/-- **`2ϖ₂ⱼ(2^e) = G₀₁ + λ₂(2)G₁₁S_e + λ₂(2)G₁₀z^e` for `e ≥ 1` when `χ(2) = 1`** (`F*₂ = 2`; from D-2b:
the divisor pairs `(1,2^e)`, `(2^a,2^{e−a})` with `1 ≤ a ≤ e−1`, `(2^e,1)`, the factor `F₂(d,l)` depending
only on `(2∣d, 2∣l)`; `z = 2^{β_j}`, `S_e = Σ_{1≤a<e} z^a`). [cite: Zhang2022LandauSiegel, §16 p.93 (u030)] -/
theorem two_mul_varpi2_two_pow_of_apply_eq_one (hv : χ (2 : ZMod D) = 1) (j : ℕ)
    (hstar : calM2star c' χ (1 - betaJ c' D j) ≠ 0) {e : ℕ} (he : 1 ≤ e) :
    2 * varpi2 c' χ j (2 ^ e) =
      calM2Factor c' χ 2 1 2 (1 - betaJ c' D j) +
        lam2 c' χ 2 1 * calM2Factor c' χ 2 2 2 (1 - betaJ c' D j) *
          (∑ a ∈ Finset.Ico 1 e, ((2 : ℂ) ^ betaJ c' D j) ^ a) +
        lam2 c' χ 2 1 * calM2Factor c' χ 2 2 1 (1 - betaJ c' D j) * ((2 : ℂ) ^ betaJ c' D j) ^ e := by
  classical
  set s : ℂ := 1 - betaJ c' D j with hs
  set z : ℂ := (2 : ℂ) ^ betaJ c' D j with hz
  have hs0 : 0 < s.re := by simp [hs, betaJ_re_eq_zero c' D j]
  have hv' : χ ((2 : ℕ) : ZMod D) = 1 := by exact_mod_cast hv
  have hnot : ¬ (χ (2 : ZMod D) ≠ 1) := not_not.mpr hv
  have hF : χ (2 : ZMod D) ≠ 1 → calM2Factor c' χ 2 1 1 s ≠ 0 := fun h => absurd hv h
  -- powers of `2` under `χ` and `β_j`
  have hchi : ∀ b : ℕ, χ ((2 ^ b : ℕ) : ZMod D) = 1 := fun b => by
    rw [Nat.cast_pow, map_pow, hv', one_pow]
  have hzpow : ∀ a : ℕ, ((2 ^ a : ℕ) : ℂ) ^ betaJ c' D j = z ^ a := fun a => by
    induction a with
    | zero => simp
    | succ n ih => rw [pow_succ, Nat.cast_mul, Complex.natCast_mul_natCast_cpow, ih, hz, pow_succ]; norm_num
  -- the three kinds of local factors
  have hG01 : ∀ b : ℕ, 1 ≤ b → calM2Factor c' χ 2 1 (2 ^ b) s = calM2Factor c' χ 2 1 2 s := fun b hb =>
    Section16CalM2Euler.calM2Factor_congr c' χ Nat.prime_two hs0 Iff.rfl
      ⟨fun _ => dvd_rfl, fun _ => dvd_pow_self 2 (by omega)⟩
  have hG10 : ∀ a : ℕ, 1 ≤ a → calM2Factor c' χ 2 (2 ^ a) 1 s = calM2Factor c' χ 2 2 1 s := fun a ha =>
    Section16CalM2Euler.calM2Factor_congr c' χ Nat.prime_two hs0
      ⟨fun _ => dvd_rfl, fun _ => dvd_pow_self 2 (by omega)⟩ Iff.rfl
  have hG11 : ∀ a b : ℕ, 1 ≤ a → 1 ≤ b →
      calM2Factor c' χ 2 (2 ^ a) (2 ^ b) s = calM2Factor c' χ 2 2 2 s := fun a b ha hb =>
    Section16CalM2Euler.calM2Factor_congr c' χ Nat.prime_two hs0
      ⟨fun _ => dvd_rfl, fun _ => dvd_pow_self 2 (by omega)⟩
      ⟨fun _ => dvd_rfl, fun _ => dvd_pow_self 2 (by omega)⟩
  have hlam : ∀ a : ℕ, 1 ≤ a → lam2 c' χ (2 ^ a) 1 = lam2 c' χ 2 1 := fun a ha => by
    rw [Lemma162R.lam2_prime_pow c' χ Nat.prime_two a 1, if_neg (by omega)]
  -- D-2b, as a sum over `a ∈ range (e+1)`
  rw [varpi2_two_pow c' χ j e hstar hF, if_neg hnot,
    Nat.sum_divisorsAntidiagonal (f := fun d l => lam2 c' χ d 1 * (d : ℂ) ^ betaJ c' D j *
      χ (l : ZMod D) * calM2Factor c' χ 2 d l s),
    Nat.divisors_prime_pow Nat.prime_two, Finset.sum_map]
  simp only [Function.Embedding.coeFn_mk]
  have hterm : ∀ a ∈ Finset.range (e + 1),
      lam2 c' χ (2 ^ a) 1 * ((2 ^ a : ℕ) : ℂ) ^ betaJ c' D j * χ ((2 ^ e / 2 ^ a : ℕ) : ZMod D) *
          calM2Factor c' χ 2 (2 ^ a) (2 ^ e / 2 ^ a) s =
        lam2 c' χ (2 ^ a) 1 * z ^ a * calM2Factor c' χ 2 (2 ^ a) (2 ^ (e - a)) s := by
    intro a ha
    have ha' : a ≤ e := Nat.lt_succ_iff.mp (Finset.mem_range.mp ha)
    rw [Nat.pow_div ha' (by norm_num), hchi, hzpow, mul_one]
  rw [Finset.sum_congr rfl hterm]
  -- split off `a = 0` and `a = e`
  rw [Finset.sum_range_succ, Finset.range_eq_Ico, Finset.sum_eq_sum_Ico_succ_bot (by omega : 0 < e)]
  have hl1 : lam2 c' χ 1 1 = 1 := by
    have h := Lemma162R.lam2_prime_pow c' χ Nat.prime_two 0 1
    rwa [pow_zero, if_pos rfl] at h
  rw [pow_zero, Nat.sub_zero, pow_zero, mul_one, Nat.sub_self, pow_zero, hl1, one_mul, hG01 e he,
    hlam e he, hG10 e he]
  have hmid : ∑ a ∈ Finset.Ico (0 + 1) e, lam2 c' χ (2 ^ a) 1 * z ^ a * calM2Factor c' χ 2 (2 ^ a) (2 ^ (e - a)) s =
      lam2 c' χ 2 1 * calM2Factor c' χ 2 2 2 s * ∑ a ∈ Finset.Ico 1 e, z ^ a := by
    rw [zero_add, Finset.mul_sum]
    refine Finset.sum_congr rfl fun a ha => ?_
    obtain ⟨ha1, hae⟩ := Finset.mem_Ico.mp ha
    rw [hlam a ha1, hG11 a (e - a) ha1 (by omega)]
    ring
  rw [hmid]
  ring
...
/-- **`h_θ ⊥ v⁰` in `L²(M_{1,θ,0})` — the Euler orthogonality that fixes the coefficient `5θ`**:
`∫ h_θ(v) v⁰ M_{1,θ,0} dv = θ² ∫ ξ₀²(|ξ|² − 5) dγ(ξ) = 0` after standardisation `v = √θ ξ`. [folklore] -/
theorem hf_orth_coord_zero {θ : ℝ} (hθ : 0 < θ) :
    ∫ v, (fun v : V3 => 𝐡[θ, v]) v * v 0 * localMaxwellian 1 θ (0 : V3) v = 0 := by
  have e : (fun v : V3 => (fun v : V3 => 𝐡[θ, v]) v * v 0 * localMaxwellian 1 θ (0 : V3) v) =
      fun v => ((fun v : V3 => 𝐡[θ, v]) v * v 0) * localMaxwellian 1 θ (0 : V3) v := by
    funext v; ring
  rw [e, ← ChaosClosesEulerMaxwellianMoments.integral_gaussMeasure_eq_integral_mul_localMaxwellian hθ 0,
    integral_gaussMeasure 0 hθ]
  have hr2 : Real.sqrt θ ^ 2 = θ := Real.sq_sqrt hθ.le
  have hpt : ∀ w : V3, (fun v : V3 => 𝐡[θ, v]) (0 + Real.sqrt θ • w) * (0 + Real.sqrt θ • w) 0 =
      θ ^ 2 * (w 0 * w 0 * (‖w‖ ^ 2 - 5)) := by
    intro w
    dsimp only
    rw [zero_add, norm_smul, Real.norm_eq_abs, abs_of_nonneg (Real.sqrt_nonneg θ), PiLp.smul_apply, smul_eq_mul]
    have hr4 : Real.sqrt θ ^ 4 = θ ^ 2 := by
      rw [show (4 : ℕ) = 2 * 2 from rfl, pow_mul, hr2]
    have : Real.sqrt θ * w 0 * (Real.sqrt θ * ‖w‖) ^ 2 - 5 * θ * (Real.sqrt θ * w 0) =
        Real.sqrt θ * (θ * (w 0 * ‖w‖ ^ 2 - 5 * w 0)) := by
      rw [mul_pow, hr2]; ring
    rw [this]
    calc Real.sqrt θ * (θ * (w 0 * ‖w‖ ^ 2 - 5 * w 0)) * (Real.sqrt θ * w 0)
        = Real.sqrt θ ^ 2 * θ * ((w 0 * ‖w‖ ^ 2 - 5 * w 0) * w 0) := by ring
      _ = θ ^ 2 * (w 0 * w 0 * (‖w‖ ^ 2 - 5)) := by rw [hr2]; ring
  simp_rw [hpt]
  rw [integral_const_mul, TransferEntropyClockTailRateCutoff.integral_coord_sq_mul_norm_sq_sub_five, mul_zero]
...
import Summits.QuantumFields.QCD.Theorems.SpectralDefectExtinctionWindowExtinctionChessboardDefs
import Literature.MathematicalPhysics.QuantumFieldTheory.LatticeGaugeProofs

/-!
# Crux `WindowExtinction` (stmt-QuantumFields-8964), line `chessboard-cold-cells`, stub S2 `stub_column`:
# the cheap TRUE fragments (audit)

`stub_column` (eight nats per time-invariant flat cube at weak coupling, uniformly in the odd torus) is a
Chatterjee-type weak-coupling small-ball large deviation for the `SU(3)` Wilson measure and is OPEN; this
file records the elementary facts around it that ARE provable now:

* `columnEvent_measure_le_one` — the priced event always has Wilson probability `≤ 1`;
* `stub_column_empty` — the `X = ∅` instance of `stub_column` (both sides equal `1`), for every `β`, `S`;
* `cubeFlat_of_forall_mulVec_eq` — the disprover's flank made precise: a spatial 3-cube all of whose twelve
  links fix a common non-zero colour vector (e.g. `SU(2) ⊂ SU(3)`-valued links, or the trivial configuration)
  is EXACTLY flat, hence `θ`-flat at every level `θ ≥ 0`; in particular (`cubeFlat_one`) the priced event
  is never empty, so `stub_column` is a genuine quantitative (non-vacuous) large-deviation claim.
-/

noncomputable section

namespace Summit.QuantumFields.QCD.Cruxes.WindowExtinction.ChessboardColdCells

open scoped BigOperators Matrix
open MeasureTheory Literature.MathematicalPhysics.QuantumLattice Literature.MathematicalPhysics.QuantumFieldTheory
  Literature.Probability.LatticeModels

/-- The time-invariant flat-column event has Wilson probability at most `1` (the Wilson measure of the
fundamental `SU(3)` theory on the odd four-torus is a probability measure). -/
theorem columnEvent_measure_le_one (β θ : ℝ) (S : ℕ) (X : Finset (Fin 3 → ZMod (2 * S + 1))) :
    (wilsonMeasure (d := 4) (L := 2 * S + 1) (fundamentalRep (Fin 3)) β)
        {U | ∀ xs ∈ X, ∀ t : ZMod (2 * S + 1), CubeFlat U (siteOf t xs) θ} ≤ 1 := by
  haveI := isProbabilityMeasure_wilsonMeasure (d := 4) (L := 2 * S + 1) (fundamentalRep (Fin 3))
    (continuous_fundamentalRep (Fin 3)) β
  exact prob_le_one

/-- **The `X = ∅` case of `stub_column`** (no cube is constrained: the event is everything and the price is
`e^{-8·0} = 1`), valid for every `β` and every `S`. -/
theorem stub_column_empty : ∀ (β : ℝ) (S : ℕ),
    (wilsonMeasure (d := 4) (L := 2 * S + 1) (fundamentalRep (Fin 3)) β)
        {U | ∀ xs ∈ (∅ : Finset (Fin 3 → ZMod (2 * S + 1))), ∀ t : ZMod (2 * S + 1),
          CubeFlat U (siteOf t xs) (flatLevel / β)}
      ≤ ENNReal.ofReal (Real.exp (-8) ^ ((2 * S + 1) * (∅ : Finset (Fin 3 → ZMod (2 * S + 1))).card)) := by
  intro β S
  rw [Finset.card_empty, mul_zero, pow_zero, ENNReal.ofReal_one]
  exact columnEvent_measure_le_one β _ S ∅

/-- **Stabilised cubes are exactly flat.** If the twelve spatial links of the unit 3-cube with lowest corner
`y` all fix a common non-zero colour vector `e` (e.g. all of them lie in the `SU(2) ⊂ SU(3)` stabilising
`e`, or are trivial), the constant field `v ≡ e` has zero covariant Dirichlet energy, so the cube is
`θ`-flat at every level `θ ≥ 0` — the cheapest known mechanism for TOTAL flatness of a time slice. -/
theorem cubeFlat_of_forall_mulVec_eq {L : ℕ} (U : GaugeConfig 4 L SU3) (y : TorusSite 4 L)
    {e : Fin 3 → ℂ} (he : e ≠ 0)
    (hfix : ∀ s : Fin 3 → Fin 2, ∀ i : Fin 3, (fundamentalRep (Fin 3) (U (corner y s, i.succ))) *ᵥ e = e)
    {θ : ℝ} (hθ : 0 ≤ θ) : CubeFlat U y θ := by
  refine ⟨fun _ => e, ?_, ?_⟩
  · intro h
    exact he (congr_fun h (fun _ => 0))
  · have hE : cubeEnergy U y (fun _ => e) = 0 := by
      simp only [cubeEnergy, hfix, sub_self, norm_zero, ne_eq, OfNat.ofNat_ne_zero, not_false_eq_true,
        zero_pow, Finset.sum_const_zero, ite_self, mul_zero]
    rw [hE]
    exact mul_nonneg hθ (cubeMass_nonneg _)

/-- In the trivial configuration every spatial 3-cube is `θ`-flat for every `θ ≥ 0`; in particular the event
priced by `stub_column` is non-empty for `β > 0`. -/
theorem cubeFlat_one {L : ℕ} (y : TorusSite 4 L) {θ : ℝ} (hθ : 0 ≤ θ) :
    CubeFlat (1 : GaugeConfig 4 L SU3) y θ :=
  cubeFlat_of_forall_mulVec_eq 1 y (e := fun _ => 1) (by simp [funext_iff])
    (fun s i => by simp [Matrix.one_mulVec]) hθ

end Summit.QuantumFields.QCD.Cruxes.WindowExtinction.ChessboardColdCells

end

> Work order
Check the listing above for lines containing the string "TorusSite", and copy each one.

> Response to this task
theorem cubeFlat_of_forall_mulVec_eq {L : ℕ} (U : GaugeConfig 4 L SU3) (y : TorusSite 4 L)
theorem cubeFlat_one {L : ℕ} (y : TorusSite 4 L) {θ : ℝ} (hθ : 0 ≤ θ) :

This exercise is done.